=== SOURCE INFORMATION ===
import Summits.HubbardSuperconductivity.HubbardSuperconductivity.Theorems.KLProgrammeUVTadpoleInstantiation
import Summits.HubbardSuperconductivity.HubbardSuperconductivity.Theorems.KLProgrammeVanHoveShellLowerCount
import Summits.HubbardSuperconductivity.HubbardSuperconductivity.Theorems.KLProgrammeKLRegimeEngineScaleZeroE1Regime

/-!
# Route `KLProgramme`, crux K3 — ENGINE (stmt-HubbardSuperconductivity-20437 `KLRegimeEngineV17F2`), row (C) credit path, GAP **G-005**
# «(C)-TADPOLE-NONVANISHING»: THE REGIME ARITHMETIC — the UV Hartree sum is `≥ L²/128` on the engine regime

Seat hubbard-kl-k3c5-p1 (g19; Matsubara supplier of G-005, pen (R433)(B)/(R434)(A): «owner's residual = reduction + arithmetic»; this is
the ARITHMETIC).  `…Theorems.MatsubaraTadpole.sum_uvTadpole_salmhofer_halfShift_ge` (p1b g18, ✓ p718875) bounds the UV Hartree sum
`S := Σ_{k⃗} β⁻¹Σᵢ χ₂((ωᵢ²+e_k²)/Λ₀²)·e_k/(ωᵢ²+e_k²)` (`e_k = ε_L(k⃗) − μ`) below by
`½·(N·(1 − 2e^{−βΛ₀}) − L²·(2(4−μ)β/(π²M) + e^{−β(−2μ−Λ₀−8π/L)}))`, `N = #{k⃗ : |ε_L(k⃗)| ≤ −μ−Λ₀−4π/L}`; `card_vanHoveShell_ge_of_le`
(✓ p717073) gives `N ≥ L(2r+1)` for `2π(2r+1)/L ≤ −μ−Λ₀−4π/L`.  Here, at `Λ₀ := klE0 = 1/32` and on the ENGINE regime
(`klBetaMin ≤ β`, `μ ∈ klWindowC`, `klEngL₃ β U ≤ L`, `klEngM₃ β U L ≤ M`, via `scaleZero_regime_sizes`: `2¹⁵ ≤ L`, `β³ ≤ M`):
* §1 numerals: `exp_neg_four_le_inv_fifty` (`e⁻⁴ ≤ 1/50`), `exp_neg_le_inv_two_pow_32` (`32 ≤ x ⇒ e^{−x} ≤ 2⁻³²`);
* §2 **`uvTadpoleSum_ge_sq_div_128`** — `L²/128 ≤ S` (choice `r := L/108`: `2π(2r+1)/L ≤ 2π/54 + 2π/L ≤ 0.1184 ≤ −μ − 1/32 − 4π/L`;
  `N ≥ L²/54 − L`; `1 − 2e^{−β/32} ≥ 24/25`; `2(4−μ)β/(π²M) ≤ 2·5.05/(9β²) ≤ 10⁻⁴`; `e^{−β(−2μ−1/32−8π/L)} ≤ e^{−32} ≤ 2⁻³²`;
  `(0.96(L²/54 − L) − L²/9000)/2 ≥ L²/128` for `L ≥ 470`), i.e. the first-order constant of the scale-`0` read is `≥ U/128` in size
  (float truth ≈ 0.043·U, p1b's table; the crude van Hove strip loses ×4.7).
With `…ScaleZeroTadpoleBridge.scaleZero_tadpole_re_ge_of_le` (this seat, p719208): `1/128 ≤ Re Σ_k (βL²)⁻²Ψ⁰(k,σ)` on the regime.
Proofs only; no definitions; nothing here asserts G-005, (C), any stub of 20437, K3 or superconductivity.
References: BGM 2006 §2.1 (2.3)–(2.6), §2.3 [cite: BenfattoGiulianiMastropietro2006].
-/

noncomputable section

namespace Summit.HubbardSuperconductivity.HubbardSuperconductivity.Theorems.KLRegimeSplit

set_option linter.dupNamespace false -- summit = problem name (single-conjunct summit), D-0017

open Real Finset Literature.MathematicalPhysics.QuantumLattice Literature.Probability.LatticeModels
open Summit.HubbardSuperconductivity.HubbardSuperconductivity.Theorems.EngineV8
open Summit.HubbardSuperconductivity.HubbardSuperconductivity.Theorems.MatsubaraTadpole

/-! ## §1 Numerals -/

/-- `e⁻⁴ ≤ 1/50` (`e > 2.718 ⇒ e⁴ > 54`). [folklore] -/
theorem exp_neg_four_le_inv_fifty : Real.exp (-4) ≤ 1 / 50 := by
  have h1 : (2.7182818283 : ℝ) < Real.exp 1 := Real.exp_one_gt_d9
  have h0 : 0 < Real.exp 1 := Real.exp_pos 1
  have h2 : (7 : ℝ) < Real.exp 1 ^ 2 := by nlinarith
  have h4 : (50 : ℝ) ≤ Real.exp 1 ^ 4 := by nlinarith
  have h4' : Real.exp 4 = Real.exp 1 ^ 4 := by rw [← Real.exp_nat_mul]; norm_num
  rw [Real.exp_neg, inv_eq_one_div]
  exact one_div_le_one_div_of_le (by norm_num) (h4' ▸ h4)

/-- `32 ≤ x ⇒ e^{−x} ≤ 2⁻³²` (`e ≥ 2`). [folklore] -/
theorem exp_neg_le_inv_two_pow_32 {x : ℝ} (hx : 32 ≤ x) : Real.exp (-x) ≤ 1 / 2 ^ 32 := by
  have h2 : (2 : ℝ) ≤ Real.exp 1 := by have := Real.add_one_le_exp (1 : ℝ); norm_num at this; linarith
  have h32 : (2 : ℝ) ^ 32 ≤ Real.exp 32 := by
    have h : Real.exp 32 = Real.exp 1 ^ 32 := by rw [← Real.exp_nat_mul]; norm_num
    rw [h]; exact pow_le_pow_left₀ (by norm_num) h2 32
  have hle : Real.exp (-x) ≤ Real.exp (-32) := Real.exp_le_exp.2 (by linarith)
  refine hle.trans ?_
  rw [Real.exp_neg, inv_eq_one_div]
  exact one_div_le_one_div_of_le (by norm_num) h32

/-! ## §2 The UV Hartree sum on the engine regime -/

section Regime

variable {L M : ℕ} [NeZero L] {β μ U : ℝ}

/-- **The arithmetic of the pairing bound** (no sum in sight): with `r := L/108`, on `128 ≤ β`, `μ ∈ [−1.05, −0.15]`, `2¹⁵ ≤ L`, `β³ ≤ M`,
`L²/128 ≤ ½·(#{|ε_L| ≤ −μ−klE0−4π/L}·(1 − 2e^{−β·klE0}) − L²·(2(4−μ)β/(π²M) + e^{−β(−2μ−klE0−8π/L)}))`. [cite: BenfattoGiulianiMastropietro2006, §2.1 (2.3)-(2.6)] -/
theorem uvTadpole_pairingBound_ge_sq_div_128 (hβ128 : (128 : ℝ) ≤ β) (hμlo : (-1.05 : ℝ) ≤ μ) (hμhi : μ ≤ (-0.15 : ℝ))
    (hL15 : (2 : ℝ) ^ 15 ≤ L) (hβ3M : β ^ 3 ≤ (M : ℝ)) (hM0 : (0 : ℝ) < M) :
    (L : ℝ) ^ 2 / 128 ≤
      (((univ.filter fun k : TorusSite 2 L => |torusBand L k| ≤ -μ - klE0 - 4 * π / L).card : ℝ) * (1 - 2 * Real.exp (-(β * klE0))) -
        (L : ℝ) ^ 2 * (2 * ((4 - μ) * β / (π ^ 2 * M)) + Real.exp (-(β * (-2 * μ - klE0 - 2 * (4 * π / L)))))) / 2 := by
  have hβ0 : 0 < β := by linarith
  have hπ3 : (3 : ℝ) < π := Real.pi_gt_three
  have hπ : π < 3.15 := Real.pi_lt_d2
  have hL15' : (32768 : ℝ) ≤ L :=
    calc (32768 : ℝ) = 2 ^ 15 := by norm_num
      _ ≤ L := hL15
  have hLpos : (0 : ℝ) < L := by linarith
  have hLnat : 32768 ≤ L := by exact_mod_cast hL15'
  have hE0 : klE0 = 1 / 32 := rfl
  have h4πL : 4 * π / (L : ℝ) ≤ 1 / 2500 := by rw [div_le_iff₀ hLpos]; nlinarith
  have h4πL0 : 0 ≤ 4 * π / (L : ℝ) := by positivity
  -- the van Hove strip: `r := L/108`
  set r : ℕ := L / 108 with hr_def
  have hr : 2 * r + 1 ≤ L := by omega
  have hrlo : (L : ℝ) ≤ 108 * (r : ℝ) + 107 := by
    have h : L ≤ 108 * r + 107 := by omega
    exact_mod_cast h
  have hrhi : 108 * (r : ℝ) ≤ L := by
    have h : 108 * r ≤ L := by omega
    exact_mod_cast h
  have hη : 2 * π * (2 * r + 1) / L ≤ -μ - klE0 - 4 * π / L := by
    rw [hE0, div_le_iff₀ hLpos]
    have : (-μ - 1 / 32 - 4 * π / ↑L) * ↑L = (-μ - 1 / 32) * L - 4 * π := by field_simp
    rw [this]
    nlinarith
  have hN := card_vanHoveShell_ge_of_le (L := L) r hr hη
  have hN0 : (L : ℝ) ^ 2 / 54 - L ≤ ((univ.filter fun k : TorusSite 2 L => |torusBand L k| ≤ -μ - klE0 - 4 * π / L).card : ℝ) := by
    have h1 : (L : ℝ) * ((L : ℝ) / 54 - 1) ≤ (L : ℝ) * (2 * r + 1) := by
      refine mul_le_mul_of_nonneg_left ?_ hLpos.le
      linarith
    have h2 : (L : ℝ) * ((L : ℝ) / 54 - 1) = (L : ℝ) ^ 2 / 54 - L := by ring
    linarith
  have hNnn : (0 : ℝ) ≤ ((univ.filter fun k : TorusSite 2 L => |torusBand L k| ≤ -μ - klE0 - 4 * π / L).card : ℝ) := Nat.cast_nonneg _
  -- `A = 1 − 2e^{−β/32} ≥ 24/25`
  have hA : (24 : ℝ) / 25 ≤ 1 - 2 * Real.exp (-(β * klE0)) := by
    have h : Real.exp (-(β * klE0)) ≤ Real.exp (-4) := Real.exp_le_exp.2 (by rw [hE0]; linarith)
    linarith [exp_neg_four_le_inv_fifty]
  -- `B = 2(4−μ)β/(π²M) ≤ 10⁻⁴`
  have hB : 2 * ((4 - μ) * β / (π ^ 2 * M)) ≤ 1 / 10000 := by
    have hβM : β / (M : ℝ) ≤ 1 / 16384 := by
      rw [div_le_iff₀ hM0]
      have hβ2 : (16384 : ℝ) ≤ β ^ 2 := by nlinarith
      have hβ3 : 16384 * β ≤ β ^ 3 := by nlinarith
      linarith
    have hπ2 : (9 : ℝ) ≤ π ^ 2 := by nlinarith
    have h1 : (4 - μ) * β / (π ^ 2 * M) = (4 - μ) / π ^ 2 * (β / M) := by
      field_simp
    rw [h1]
    have h2 : (4 - μ) / π ^ 2 ≤ 5.05 / 9 := by
      rw [div_le_div_iff₀ (by positivity) (by norm_num)]
      nlinarith
    have h3 : 0 ≤ (4 - μ) / π ^ 2 := div_nonneg (by linarith) (by positivity)
    have h4 : 0 ≤ β / (M : ℝ) := by positivity
    nlinarith
  -- `C = e^{−β(−2μ − 1/32 − 8π/L)} ≤ 2⁻³²`
  have hC : Real.exp (-(β * (-2 * μ - klE0 - 2 * (4 * π / L)))) ≤ 1 / 10 ^ 9 := by
    refine (exp_neg_le_inv_two_pow_32 ?_).trans (by norm_num)
    rw [hE0]
    have h1 : (1 : ℝ) / 4 ≤ -2 * μ - 1 / 32 - 2 * (4 * π / ↑L) := by linarith
    calc (32 : ℝ) = 128 * (1 / 4) := by norm_num
      _ ≤ β * (-2 * μ - 1 / 32 - 2 * (4 * π / ↑L)) := mul_le_mul hβ128 h1 (by norm_num) hβ0.le
  -- combine (linear in the atoms `N·A`, `L²·B`, `L²·C`, `L²`, `L`)
  have hNA : ((L : ℝ) ^ 2 / 54 - L) * (24 / 25) ≤
      ((univ.filter fun k : TorusSite 2 L => |torusBand L k| ≤ -μ - klE0 - 4 * π / L).card : ℝ) * (1 - 2 * Real.exp (-(β * klE0))) :=
    mul_le_mul hN0 hA (by norm_num) hNnn
  have hBC : (L : ℝ) ^ 2 * (2 * ((4 - μ) * β / (π ^ 2 * M)) + Real.exp (-(β * (-2 * μ - klE0 - 2 * (4 * π / L))))) ≤
      (L : ℝ) ^ 2 * (1 / 9000) :=
    mul_le_mul_of_nonneg_left (by linarith) (sq_nonneg _)
  have hLL : 1000 * (L : ℝ) ≤ (L : ℝ) ^ 2 := by nlinarith
  linarith

/-- **THE UV HARTREE SUM IS `≥ L²/128` ON THE ENGINE REGIME** (`Λ₀ = klE0`): for `klBetaMin ≤ β`, `μ ∈ klWindowC`, `klEngL₃ β U ≤ L`, `klEngM₃ β U L ≤ M`,
`L²/128 ≤ Σ_{k⃗} β⁻¹Σᵢ χ₂((ωᵢ²+e_k²)/klE0²)·e_k/(ωᵢ²+e_k²)`. [cite: BenfattoGiulianiMastropietro2006, §2.1 (2.3)-(2.6)] -/
theorem uvTadpoleSum_ge_sq_div_128 (hβ : klBetaMin ≤ β) (hμ : μ ∈ klWindowC) (hL : klEngL₃ β U ≤ L) (hM : klEngM₃ β U L ≤ M) :
    (L : ℝ) ^ 2 / 128 ≤ ∑ kv : TorusSite 2 L, β⁻¹ * ∑ i : MatsubaraIdx M,
      salmhoferCutoff ((matsubaraFreq β M i ^ 2 + (torusBand L kv - μ) ^ 2) / klE0 ^ 2) *
        ((torusBand L kv - μ) / (matsubaraFreq β M i ^ 2 + (torusBand L kv - μ) ^ 2)) := by
  obtain ⟨hL15, -, hM2, -, hβ3M, -⟩ := scaleZero_regime_sizes (U := U) hβ hL hM
  have hβ128 : (128 : ℝ) ≤ β := by simpa [klBetaMin] using hβ
  have hβ0 : 0 < β := by linarith
  have hμ' : μ ∈ Set.Icc (-1.05 : ℝ) (-0.15) := by simpa only [klWindowC] using hμ
  obtain ⟨hμlo, hμhi⟩ := hμ'
  have hπ : π < 3.15 := Real.pi_lt_d2
  have hLpos : (0 : ℝ) < L := by linarith
  have hM1 : 1 ≤ M := by omega
  have hM0 : (0 : ℝ) < M := by exact_mod_cast (show 0 < M by omega)
  have hE0 : klE0 = 1 / 32 := rfl
  have h4πL : 4 * π / (L : ℝ) ≤ 1 / 2500 := by rw [div_le_iff₀ hLpos]; nlinarith
  have hμE : klE0 + 4 * π / L ≤ -μ := by rw [hE0]; linarith
  exact (uvTadpole_pairingBound_ge_sq_div_128 (M := M) hβ128 hμlo hμhi hL15 hβ3M hM0).trans
    (sum_uvTadpole_salmhofer_halfShift_ge (L := L) (M := M) (β := β) (μ := μ) hβ0 hM1 (by rw [hE0]; norm_num) hμE)

end Regime

end Summit.HubbardSuperconductivity.HubbardSuperconductivity.Theorems.KLRegimeSplit

end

=== WHAT IS REQUIRED ===
An exact printout is needed of the lines from the one containing "obtain ⟨hL15, -, hM2, -, hβ3M, -⟩" through the end of the listing above, both of those lines included, and nothing else.

=== REPLY TO THE EXERCISE ===
  obtain ⟨hL15, -, hM2, -, hβ3M, -⟩ := scaleZero_regime_sizes (U := U) hβ hL hM
  have hβ128 : (128 : ℝ) ≤ β := by simpa [klBetaMin] using hβ
  have hβ0 : 0 < β := by linarith
  have hμ' : μ ∈ Set.Icc (-1.05 : ℝ) (-0.15) := by simpa only [klWindowC] using hμ
  obtain ⟨hμlo, hμhi⟩ := hμ'
  have hπ : π < 3.15 := Real.pi_lt_d2
  have hLpos : (0 : ℝ) < L := by linarith
  have hM1 : 1 ≤ M := by omega
  have hM0 : (0 : ℝ) < M := by exact_mod_cast (show 0 < M by omega)
  have hE0 : klE0 = 1 / 32 := rfl
  have h4πL : 4 * π / (L : ℝ) ≤ 1 / 2500 := by rw [div_le_iff₀ hLpos]; nlinarith
  have hμE : klE0 + 4 * π / L ≤ -μ := by rw [hE0]; linarith
  exact (uvTadpole_pairingBound_ge_sq_div_128 (M := M) hβ128 hμlo hμhi hL15 hβ3M hM0).trans
    (sum_uvTadpole_salmhofer_halfShift_ge (L := L) (M := M) (β := β) (μ := μ) hβ0 hM1 (by rw [hE0]; norm_num) hμE)

end Regime

end Summit.HubbardSuperconductivity.HubbardSuperconductivity.Theorems.KLRegimeSplit

end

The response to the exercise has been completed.